### WHAT TO WORK ON:
Only one portion of the data is to be written out: from the line bearing "have hex : ∀" through the line bearing "1) ∧ ∀ᵐ w ∂μ, σ". Write it exactly as it appears.
-- RECORD EXCERPTS follows --
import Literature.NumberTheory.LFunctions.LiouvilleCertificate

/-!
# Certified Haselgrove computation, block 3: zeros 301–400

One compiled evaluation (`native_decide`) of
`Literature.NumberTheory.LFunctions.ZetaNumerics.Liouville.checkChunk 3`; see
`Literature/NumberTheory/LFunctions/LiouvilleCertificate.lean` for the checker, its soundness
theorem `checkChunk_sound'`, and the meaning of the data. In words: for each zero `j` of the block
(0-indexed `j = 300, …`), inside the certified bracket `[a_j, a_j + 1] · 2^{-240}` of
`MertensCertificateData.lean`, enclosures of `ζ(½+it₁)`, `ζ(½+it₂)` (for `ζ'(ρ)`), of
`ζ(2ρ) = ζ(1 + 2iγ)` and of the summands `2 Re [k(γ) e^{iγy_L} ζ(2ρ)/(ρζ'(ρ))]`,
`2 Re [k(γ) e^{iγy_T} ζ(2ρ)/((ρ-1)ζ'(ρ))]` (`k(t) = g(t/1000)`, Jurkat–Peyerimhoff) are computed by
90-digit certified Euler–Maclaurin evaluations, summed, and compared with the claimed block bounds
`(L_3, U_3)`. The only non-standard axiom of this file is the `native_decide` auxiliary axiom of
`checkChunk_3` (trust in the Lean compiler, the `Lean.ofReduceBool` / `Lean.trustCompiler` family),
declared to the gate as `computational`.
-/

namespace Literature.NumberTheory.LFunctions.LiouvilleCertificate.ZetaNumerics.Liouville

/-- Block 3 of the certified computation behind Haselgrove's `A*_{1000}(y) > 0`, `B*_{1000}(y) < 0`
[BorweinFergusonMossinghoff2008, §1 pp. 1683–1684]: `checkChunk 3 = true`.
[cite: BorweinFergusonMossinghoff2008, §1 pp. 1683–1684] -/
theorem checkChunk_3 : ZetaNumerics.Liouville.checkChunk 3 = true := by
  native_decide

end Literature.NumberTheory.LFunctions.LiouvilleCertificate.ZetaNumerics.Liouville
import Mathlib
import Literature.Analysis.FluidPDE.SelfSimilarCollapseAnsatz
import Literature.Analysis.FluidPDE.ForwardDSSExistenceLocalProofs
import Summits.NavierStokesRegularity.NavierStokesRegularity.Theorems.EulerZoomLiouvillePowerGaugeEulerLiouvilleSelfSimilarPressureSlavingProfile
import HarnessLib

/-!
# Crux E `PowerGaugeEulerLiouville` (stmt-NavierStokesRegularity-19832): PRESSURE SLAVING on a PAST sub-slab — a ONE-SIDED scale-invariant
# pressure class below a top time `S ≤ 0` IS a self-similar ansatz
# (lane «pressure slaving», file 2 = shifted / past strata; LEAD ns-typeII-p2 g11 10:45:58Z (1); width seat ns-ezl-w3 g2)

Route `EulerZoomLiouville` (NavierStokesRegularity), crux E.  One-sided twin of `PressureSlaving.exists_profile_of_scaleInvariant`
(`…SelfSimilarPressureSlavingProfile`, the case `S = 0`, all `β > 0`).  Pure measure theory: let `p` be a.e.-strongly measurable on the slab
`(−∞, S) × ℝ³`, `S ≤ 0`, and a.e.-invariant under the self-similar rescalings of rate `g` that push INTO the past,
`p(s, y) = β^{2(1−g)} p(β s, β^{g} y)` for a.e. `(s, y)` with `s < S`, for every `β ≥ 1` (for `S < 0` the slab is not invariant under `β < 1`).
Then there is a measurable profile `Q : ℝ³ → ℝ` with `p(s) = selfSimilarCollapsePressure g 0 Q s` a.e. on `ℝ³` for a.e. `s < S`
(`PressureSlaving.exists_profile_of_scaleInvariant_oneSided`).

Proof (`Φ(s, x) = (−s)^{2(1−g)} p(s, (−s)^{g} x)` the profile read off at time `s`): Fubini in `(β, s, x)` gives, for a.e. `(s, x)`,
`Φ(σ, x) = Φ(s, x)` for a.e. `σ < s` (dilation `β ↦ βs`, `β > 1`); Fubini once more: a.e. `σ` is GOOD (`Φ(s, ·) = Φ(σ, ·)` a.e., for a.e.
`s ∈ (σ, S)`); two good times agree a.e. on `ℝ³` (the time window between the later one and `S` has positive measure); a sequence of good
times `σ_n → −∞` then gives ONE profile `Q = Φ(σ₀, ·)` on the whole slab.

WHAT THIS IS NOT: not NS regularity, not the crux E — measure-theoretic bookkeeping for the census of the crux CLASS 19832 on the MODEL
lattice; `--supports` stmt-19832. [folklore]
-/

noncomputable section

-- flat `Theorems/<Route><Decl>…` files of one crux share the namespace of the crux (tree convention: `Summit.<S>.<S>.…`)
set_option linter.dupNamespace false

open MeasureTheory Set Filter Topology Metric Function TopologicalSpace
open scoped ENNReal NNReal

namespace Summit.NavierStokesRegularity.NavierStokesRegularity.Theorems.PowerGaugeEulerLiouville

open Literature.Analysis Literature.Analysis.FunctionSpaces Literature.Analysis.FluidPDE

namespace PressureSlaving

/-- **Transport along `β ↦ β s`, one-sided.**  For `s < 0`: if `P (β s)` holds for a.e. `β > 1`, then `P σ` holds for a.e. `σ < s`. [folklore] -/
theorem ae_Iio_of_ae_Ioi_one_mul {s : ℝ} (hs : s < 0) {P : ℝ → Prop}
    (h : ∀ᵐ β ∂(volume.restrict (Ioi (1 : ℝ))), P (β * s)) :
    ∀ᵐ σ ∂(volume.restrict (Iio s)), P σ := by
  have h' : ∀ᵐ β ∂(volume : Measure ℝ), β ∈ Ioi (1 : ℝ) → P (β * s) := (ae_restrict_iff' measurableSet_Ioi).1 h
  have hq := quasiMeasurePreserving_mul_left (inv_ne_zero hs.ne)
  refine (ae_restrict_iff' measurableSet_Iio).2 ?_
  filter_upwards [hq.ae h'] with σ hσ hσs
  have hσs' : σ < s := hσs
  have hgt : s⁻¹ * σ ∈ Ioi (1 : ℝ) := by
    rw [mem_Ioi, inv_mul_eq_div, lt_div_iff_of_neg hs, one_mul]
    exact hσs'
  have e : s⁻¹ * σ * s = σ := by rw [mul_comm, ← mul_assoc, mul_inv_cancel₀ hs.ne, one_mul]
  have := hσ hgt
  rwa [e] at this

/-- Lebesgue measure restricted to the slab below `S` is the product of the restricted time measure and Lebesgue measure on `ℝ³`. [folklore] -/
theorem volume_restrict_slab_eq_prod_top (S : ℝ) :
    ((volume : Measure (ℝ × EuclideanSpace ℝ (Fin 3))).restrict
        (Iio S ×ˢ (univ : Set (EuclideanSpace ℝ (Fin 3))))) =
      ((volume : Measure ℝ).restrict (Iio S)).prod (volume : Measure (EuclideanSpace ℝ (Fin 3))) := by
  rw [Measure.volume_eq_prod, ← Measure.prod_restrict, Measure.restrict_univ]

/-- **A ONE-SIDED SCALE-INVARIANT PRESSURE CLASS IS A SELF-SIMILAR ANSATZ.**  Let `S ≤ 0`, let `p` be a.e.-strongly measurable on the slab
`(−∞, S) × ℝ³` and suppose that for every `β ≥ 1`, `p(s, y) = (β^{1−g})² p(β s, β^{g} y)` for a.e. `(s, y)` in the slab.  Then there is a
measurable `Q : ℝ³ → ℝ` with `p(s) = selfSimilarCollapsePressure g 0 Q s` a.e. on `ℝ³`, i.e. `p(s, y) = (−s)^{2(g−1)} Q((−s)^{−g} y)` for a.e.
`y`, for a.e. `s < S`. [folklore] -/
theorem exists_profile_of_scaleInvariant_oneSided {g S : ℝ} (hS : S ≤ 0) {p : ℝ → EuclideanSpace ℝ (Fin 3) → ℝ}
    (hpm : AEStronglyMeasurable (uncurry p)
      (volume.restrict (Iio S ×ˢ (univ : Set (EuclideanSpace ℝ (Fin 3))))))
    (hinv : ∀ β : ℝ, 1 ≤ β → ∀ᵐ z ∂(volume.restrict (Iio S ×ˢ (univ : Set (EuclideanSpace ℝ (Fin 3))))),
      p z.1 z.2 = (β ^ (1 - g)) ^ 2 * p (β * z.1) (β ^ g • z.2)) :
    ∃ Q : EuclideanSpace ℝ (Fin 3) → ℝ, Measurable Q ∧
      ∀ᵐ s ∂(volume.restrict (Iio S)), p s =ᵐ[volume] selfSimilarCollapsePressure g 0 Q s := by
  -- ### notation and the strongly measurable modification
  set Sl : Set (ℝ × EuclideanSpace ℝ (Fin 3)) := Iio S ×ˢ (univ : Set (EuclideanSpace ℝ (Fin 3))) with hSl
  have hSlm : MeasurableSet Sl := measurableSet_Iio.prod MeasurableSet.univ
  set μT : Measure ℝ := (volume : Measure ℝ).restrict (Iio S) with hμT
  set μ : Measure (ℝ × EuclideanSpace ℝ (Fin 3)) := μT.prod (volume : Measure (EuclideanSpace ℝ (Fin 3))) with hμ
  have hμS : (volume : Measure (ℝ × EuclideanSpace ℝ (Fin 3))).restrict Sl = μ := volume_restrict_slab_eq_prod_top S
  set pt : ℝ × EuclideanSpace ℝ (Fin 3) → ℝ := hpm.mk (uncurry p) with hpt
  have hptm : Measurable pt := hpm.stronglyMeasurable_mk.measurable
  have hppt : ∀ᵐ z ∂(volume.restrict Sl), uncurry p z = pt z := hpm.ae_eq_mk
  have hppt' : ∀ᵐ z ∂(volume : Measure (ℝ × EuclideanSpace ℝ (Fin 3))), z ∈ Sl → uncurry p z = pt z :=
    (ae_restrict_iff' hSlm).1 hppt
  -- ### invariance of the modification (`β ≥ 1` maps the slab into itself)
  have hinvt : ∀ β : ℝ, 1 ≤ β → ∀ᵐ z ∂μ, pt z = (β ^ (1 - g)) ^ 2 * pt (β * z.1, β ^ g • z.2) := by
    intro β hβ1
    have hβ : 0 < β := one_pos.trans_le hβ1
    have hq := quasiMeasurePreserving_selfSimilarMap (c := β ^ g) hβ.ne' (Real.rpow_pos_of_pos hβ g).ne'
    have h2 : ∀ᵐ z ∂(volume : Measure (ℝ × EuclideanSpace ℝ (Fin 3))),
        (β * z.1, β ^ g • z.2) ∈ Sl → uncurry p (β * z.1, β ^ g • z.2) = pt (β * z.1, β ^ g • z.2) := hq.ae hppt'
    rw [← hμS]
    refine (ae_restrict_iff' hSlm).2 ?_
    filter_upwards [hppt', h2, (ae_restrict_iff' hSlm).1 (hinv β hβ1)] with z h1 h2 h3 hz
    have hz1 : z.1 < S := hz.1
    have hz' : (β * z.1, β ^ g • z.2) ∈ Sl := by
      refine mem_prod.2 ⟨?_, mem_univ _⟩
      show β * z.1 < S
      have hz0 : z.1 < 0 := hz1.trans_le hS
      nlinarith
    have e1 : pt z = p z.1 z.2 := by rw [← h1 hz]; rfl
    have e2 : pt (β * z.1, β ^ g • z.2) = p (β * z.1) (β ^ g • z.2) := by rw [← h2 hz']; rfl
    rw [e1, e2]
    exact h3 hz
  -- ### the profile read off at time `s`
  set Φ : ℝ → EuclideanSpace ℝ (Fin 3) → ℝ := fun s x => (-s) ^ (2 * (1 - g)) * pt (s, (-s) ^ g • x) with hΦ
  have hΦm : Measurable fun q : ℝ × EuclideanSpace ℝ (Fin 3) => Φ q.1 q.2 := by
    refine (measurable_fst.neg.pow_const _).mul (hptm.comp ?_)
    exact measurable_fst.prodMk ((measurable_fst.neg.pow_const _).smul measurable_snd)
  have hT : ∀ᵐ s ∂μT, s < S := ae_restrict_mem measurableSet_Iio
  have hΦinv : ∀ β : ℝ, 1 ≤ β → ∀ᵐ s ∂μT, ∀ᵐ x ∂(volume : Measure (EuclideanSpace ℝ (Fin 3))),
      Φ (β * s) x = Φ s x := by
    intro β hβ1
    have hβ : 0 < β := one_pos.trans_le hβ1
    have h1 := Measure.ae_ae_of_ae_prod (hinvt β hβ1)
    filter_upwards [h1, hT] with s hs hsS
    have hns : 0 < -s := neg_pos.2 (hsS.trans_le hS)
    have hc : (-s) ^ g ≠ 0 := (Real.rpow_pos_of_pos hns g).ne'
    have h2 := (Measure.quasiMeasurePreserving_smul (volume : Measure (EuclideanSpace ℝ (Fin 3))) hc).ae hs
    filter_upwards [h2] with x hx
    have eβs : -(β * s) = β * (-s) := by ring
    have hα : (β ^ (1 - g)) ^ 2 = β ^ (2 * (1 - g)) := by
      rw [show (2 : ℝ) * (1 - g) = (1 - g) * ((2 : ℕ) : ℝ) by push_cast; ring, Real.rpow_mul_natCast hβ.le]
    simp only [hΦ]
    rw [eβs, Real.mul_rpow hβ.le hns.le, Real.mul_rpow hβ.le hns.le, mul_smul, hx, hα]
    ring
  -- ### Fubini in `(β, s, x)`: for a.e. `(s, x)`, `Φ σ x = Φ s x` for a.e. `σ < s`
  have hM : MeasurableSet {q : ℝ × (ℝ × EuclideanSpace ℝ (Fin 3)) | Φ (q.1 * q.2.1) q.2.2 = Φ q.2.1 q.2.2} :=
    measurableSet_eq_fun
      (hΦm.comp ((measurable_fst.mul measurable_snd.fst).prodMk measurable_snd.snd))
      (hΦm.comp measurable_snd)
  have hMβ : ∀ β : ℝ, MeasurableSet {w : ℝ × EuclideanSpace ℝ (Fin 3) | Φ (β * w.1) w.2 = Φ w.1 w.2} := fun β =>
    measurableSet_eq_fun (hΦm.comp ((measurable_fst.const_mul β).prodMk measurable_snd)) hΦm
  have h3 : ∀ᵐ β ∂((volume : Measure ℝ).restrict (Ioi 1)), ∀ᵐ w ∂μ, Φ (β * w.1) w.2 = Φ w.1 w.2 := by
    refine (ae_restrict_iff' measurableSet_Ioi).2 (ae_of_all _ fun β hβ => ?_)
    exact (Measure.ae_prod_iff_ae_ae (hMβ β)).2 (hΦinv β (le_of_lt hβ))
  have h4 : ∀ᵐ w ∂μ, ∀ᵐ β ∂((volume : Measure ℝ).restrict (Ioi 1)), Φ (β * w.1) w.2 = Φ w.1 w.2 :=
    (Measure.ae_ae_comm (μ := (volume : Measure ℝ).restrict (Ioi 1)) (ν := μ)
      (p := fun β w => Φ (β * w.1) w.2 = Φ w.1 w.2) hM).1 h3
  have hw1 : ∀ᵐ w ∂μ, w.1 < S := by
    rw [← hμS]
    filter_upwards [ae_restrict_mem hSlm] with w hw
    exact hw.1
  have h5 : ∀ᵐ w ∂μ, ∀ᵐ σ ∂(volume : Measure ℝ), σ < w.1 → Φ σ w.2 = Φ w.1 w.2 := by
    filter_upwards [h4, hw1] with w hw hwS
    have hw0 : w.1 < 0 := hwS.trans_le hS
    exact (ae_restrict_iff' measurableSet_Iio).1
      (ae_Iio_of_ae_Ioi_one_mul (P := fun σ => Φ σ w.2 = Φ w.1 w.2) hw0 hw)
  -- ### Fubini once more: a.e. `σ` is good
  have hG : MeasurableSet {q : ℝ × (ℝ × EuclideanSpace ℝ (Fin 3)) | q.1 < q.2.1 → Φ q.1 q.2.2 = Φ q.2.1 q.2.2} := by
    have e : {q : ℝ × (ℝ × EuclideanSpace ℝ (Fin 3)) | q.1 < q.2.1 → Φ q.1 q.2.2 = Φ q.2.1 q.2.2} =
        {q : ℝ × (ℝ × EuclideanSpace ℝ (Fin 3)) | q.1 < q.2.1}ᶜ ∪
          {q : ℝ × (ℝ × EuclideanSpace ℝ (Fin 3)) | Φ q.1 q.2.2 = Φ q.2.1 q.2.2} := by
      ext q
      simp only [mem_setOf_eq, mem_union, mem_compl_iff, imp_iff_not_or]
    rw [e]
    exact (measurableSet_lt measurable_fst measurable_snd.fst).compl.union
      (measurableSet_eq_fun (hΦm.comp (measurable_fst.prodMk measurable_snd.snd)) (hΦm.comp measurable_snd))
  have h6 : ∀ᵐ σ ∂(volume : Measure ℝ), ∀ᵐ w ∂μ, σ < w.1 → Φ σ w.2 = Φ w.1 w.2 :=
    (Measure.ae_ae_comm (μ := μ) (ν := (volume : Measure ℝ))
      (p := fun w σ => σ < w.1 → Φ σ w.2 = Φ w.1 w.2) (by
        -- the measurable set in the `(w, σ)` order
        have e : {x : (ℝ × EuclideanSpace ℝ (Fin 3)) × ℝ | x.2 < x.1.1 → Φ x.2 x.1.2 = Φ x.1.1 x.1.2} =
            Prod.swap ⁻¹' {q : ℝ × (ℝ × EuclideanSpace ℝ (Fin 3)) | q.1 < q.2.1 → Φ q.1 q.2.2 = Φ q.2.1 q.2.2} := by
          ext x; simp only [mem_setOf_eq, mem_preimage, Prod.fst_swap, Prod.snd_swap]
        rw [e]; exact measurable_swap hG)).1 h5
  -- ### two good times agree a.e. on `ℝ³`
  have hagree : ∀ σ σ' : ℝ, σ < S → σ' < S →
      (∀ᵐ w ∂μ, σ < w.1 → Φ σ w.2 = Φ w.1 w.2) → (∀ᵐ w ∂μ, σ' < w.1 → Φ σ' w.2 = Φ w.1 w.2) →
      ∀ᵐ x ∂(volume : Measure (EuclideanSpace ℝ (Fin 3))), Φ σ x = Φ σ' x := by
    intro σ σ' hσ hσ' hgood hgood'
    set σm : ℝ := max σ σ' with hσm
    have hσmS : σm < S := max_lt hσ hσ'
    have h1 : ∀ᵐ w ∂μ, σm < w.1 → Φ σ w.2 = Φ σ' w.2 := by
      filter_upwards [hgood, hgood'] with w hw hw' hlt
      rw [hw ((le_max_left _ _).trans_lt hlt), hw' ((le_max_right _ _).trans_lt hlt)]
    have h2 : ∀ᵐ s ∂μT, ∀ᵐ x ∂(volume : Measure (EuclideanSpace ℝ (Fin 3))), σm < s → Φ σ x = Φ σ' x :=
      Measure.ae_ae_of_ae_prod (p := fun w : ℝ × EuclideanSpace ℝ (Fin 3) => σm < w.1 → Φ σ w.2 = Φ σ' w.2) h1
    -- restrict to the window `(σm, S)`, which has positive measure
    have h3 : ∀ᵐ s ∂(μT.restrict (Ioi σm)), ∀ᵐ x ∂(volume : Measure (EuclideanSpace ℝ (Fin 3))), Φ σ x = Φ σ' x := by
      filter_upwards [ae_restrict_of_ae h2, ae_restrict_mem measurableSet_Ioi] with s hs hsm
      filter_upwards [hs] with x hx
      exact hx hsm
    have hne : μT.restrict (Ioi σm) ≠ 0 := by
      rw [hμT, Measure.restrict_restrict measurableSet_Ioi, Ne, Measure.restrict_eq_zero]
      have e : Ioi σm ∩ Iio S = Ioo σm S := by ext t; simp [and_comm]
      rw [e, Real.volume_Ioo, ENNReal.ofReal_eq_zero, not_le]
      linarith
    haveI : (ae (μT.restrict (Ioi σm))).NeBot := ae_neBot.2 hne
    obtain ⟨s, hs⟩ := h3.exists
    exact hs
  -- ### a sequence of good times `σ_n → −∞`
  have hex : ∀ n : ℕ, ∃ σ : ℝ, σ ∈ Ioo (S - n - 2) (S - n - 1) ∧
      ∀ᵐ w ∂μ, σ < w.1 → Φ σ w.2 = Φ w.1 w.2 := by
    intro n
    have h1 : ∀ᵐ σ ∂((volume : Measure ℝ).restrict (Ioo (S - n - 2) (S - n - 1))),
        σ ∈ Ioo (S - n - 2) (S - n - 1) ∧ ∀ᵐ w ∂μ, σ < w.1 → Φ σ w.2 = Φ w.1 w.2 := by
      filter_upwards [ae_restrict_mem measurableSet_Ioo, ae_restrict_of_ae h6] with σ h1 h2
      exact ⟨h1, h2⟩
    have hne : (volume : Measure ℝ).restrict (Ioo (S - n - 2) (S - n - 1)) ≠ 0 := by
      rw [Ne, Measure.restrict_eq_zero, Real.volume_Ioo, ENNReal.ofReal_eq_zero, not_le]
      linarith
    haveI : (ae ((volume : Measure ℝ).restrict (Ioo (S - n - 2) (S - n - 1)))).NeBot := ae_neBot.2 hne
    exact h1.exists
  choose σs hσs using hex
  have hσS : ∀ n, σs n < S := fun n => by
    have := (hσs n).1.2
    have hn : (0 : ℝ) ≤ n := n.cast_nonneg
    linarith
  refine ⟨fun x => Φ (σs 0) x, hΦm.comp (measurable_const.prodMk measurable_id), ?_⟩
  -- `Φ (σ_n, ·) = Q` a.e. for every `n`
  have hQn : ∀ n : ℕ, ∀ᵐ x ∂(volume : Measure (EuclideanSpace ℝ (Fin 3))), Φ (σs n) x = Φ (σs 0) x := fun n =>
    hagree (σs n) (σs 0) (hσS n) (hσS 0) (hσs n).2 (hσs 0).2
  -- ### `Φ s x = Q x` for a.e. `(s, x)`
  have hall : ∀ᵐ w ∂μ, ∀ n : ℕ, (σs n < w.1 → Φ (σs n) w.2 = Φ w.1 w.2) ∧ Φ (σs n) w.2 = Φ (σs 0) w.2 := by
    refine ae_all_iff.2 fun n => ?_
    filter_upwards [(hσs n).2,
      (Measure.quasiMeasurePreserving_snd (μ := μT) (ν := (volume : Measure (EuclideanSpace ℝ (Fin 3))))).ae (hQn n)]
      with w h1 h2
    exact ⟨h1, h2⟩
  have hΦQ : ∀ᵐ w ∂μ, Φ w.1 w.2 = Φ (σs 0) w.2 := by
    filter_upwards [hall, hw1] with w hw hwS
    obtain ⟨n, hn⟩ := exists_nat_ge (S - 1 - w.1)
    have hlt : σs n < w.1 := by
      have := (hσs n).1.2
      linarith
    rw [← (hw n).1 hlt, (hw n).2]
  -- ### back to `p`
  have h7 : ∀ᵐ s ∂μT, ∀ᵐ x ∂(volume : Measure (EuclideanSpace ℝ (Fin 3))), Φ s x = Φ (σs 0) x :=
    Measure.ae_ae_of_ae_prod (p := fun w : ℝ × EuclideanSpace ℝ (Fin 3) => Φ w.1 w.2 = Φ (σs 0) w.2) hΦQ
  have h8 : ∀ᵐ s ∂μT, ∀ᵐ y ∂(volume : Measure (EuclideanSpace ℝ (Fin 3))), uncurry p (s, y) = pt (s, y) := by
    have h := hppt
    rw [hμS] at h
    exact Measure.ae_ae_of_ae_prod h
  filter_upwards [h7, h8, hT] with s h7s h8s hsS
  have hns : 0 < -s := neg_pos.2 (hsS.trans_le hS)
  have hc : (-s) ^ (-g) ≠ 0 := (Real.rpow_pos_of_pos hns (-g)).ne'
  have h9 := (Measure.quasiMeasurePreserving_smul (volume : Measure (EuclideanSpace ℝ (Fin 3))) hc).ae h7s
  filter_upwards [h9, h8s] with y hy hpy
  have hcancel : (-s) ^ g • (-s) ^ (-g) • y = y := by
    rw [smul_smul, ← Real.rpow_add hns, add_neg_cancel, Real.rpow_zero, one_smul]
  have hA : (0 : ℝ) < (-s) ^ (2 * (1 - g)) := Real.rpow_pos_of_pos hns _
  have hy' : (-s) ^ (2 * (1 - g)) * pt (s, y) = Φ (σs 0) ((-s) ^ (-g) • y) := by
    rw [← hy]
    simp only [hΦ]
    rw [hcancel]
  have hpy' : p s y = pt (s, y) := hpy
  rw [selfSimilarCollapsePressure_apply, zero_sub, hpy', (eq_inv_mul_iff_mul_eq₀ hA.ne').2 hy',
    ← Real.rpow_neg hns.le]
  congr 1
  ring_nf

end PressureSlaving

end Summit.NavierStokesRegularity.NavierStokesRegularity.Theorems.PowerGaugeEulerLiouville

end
-- RECORD EXCERPTS concluded --
### RESPONSE TO THIS TASK:
  have hex : ∀ n : ℕ, ∃ σ : ℝ, σ ∈ Ioo (S - n - 2) (S - n - 1) ∧
      ∀ᵐ w ∂μ, σ < w.1 → Φ σ w.2 = Φ w.1 w.2 := by
    intro n
    have h1 : ∀ᵐ σ ∂((volume : Measure ℝ).restrict (Ioo (S - n - 2) (S - n - 1))),
        σ ∈ Ioo (S - n - 2) (S - n - 1) ∧ ∀ᵐ w ∂μ, σ < w.1 → Φ σ w.2 = Φ w.1 w.2 := by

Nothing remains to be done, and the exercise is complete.